··· MATERIAL SHOWN
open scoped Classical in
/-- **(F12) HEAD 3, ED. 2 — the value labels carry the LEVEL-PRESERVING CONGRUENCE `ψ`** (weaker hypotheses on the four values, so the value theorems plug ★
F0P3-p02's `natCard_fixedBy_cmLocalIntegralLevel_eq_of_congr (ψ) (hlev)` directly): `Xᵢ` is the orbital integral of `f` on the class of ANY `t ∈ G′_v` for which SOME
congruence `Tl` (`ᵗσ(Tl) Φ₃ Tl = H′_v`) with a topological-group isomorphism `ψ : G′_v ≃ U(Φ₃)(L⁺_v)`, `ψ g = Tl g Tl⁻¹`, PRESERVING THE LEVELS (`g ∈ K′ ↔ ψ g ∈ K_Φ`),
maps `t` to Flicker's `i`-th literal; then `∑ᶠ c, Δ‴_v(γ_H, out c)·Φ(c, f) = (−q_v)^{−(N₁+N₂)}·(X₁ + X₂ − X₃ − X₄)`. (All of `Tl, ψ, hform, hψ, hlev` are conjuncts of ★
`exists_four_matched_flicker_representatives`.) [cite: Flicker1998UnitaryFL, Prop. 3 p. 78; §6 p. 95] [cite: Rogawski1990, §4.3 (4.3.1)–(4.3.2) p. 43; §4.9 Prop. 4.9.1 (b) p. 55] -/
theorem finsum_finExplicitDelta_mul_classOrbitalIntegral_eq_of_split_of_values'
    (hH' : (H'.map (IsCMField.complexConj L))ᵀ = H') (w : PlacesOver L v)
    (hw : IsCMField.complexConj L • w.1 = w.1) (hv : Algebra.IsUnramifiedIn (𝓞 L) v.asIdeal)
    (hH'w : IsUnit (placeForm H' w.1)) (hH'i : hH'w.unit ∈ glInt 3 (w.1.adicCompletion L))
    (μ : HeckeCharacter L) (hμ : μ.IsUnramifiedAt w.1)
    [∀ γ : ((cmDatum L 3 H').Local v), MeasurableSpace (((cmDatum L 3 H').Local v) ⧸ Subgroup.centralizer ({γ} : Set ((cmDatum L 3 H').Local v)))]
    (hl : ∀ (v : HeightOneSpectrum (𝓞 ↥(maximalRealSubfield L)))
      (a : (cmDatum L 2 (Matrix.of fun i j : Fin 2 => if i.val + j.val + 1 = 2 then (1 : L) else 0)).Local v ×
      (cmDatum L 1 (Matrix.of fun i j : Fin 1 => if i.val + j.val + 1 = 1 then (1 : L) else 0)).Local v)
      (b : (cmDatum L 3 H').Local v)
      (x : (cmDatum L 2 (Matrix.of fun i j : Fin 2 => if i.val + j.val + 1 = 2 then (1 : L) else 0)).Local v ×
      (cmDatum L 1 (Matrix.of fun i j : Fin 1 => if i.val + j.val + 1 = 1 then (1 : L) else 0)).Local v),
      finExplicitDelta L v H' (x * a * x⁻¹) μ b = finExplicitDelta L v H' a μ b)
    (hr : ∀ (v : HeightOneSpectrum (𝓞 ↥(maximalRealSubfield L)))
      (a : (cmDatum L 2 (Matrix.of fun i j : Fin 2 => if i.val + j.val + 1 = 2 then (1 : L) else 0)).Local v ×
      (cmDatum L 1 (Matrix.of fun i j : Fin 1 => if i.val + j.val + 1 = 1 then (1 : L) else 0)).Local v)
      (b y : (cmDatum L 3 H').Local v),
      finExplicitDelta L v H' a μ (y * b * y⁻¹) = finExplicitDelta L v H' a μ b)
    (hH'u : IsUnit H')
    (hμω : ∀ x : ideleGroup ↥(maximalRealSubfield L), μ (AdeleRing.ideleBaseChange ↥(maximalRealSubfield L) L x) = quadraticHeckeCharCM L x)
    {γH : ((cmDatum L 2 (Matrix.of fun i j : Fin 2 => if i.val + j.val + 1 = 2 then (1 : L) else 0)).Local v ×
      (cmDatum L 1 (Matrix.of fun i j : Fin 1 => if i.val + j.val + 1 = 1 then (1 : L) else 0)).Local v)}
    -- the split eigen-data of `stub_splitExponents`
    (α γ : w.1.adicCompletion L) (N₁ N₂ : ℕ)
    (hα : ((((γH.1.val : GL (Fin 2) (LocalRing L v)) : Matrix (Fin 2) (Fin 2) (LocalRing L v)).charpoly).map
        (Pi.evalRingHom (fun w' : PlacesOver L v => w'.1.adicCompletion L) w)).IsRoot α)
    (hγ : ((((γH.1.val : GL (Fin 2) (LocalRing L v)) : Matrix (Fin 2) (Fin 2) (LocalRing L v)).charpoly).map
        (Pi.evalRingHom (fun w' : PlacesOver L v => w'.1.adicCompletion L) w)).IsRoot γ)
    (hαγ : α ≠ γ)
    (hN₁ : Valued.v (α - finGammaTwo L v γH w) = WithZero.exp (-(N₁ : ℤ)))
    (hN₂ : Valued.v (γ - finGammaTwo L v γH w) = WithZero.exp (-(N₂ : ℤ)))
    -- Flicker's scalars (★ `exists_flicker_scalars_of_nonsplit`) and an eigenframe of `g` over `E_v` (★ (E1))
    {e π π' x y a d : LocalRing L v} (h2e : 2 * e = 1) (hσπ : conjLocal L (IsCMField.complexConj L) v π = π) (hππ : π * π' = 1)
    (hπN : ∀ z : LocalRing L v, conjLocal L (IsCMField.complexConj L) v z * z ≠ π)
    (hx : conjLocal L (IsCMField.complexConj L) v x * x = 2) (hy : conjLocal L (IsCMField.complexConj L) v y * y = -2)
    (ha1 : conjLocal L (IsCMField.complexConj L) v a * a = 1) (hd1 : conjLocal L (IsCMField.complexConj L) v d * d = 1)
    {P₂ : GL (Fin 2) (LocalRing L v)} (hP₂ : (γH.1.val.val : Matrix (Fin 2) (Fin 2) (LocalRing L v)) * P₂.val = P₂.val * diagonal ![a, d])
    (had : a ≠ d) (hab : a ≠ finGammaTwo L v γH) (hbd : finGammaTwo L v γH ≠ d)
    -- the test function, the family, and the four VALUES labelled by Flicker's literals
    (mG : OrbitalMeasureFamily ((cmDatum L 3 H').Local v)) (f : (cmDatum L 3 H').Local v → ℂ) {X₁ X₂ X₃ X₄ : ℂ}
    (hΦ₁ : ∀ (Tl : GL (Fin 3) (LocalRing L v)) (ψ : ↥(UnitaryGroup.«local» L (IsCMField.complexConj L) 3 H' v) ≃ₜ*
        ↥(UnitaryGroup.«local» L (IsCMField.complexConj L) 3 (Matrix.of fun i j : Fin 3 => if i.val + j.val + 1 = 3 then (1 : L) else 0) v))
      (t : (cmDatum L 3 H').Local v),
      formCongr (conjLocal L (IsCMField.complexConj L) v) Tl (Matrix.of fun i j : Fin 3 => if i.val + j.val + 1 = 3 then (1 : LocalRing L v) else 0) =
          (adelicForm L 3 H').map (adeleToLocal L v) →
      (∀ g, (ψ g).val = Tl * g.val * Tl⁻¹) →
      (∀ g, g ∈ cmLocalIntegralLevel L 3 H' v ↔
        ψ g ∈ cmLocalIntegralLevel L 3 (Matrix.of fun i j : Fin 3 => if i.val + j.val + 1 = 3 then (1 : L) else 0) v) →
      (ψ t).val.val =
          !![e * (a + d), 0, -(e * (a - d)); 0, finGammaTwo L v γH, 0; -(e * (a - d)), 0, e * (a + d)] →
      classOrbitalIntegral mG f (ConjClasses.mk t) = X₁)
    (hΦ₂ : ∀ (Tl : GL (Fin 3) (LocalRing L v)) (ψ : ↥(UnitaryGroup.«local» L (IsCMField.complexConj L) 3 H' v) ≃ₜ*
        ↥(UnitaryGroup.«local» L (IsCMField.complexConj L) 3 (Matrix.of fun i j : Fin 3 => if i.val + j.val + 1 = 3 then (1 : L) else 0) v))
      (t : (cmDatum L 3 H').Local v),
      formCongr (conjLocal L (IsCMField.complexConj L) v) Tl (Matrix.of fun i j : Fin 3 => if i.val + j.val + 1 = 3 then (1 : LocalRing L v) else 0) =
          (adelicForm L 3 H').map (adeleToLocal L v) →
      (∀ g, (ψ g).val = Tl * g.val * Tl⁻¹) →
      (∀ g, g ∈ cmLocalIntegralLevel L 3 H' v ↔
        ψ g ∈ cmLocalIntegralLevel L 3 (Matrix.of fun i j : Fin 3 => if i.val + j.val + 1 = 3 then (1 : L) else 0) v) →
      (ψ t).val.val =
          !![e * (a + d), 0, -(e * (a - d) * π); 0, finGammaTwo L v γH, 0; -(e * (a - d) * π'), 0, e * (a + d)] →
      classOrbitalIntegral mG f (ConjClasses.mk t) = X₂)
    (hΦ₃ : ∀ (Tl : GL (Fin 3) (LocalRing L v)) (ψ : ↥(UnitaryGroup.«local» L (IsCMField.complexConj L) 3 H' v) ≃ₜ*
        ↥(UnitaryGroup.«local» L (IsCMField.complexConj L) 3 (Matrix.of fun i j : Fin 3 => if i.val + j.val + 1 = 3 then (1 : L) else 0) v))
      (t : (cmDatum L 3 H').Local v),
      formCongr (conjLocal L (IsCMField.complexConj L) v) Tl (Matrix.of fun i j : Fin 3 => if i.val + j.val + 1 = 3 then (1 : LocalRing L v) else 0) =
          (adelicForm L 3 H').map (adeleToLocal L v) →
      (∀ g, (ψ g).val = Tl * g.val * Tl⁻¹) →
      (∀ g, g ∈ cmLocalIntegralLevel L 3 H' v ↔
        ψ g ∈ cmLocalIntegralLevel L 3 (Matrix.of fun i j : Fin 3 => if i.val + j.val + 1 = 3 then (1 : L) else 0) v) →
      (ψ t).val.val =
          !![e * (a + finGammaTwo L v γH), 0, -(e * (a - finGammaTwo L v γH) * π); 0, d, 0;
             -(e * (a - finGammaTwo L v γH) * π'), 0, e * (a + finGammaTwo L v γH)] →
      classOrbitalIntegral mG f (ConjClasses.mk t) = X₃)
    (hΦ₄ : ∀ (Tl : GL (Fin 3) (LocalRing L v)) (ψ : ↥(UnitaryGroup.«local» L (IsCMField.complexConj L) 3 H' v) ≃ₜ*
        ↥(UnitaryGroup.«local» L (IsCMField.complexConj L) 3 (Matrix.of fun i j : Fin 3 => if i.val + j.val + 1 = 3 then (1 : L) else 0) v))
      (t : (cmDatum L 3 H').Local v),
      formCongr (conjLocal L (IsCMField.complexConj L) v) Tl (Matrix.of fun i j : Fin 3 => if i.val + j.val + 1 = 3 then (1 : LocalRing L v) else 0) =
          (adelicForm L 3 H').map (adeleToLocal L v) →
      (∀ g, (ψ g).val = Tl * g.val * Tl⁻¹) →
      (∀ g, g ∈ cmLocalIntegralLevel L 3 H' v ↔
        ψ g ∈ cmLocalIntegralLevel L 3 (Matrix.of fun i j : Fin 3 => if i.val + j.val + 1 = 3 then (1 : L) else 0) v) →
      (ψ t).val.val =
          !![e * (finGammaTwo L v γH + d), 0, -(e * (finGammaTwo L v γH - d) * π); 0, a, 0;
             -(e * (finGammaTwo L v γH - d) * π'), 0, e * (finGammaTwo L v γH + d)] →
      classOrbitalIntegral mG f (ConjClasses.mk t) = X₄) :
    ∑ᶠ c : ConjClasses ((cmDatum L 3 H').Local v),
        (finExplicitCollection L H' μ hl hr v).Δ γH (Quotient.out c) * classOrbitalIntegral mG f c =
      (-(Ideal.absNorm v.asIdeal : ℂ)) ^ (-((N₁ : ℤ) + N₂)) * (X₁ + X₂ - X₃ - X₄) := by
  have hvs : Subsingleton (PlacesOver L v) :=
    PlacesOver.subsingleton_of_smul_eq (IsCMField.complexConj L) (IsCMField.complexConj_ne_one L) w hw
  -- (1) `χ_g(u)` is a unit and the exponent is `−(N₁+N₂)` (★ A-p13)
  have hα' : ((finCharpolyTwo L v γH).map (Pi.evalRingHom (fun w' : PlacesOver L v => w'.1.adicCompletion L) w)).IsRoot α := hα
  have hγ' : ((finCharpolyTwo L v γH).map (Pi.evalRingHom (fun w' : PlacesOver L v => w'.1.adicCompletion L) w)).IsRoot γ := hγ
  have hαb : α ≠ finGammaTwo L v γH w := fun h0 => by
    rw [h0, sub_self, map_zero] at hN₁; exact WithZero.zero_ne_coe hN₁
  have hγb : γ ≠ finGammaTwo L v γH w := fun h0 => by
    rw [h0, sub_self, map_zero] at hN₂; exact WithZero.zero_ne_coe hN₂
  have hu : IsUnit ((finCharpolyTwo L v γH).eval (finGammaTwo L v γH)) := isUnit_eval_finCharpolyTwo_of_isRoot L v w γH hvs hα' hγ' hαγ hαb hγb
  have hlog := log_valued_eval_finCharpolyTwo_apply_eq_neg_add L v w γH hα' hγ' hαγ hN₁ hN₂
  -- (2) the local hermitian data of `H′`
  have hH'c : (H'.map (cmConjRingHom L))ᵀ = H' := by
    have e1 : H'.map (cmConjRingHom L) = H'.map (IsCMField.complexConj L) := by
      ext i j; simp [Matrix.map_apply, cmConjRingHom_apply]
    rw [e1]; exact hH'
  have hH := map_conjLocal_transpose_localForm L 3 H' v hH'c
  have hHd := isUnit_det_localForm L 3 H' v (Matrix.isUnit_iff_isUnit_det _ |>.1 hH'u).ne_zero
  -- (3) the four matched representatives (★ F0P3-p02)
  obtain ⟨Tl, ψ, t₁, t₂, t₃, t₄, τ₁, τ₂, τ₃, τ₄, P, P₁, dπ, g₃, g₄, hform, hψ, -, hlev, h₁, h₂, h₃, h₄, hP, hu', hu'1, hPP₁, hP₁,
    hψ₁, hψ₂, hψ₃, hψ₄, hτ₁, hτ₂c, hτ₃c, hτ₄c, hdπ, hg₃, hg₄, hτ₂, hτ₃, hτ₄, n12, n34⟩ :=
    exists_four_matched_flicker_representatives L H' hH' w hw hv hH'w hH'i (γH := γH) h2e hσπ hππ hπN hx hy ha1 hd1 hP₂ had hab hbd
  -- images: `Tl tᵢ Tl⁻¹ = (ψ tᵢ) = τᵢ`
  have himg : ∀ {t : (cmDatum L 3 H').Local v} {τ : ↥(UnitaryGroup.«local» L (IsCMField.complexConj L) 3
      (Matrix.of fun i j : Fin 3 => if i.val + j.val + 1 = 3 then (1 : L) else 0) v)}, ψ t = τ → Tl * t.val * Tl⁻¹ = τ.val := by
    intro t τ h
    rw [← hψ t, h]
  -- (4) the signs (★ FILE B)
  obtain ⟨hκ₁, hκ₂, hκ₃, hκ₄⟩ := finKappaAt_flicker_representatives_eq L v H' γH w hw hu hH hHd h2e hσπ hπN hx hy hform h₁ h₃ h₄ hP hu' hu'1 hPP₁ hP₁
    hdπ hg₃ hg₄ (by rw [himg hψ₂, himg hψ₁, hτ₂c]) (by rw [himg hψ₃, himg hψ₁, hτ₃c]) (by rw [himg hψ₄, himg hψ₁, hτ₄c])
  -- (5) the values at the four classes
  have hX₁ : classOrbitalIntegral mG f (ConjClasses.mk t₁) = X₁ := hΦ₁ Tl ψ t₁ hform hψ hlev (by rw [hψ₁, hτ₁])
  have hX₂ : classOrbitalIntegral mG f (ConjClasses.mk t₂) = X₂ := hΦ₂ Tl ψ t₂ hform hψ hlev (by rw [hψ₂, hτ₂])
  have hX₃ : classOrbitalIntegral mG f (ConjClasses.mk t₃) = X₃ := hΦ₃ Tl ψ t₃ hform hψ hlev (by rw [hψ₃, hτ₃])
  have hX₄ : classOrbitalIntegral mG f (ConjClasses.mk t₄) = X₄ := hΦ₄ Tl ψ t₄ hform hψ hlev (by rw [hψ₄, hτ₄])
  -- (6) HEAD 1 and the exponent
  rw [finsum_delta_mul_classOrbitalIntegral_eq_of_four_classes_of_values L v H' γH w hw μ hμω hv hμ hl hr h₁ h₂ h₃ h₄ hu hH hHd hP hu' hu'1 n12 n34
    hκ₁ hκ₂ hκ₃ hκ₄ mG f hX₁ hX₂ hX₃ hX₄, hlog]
······
_WHAT YOU WILL DO_
All lines of the entries containing the string "exact" must be shown in full.

_OUTPUT OF THE TASK_
    rw [h0, sub_self, map_zero] at hN₁; exact WithZero.zero_ne_coe hN₁
    rw [h0, sub_self, map_zero] at hN₂; exact WithZero.zero_ne_coe hN₂
    rw [e1]; exact hH'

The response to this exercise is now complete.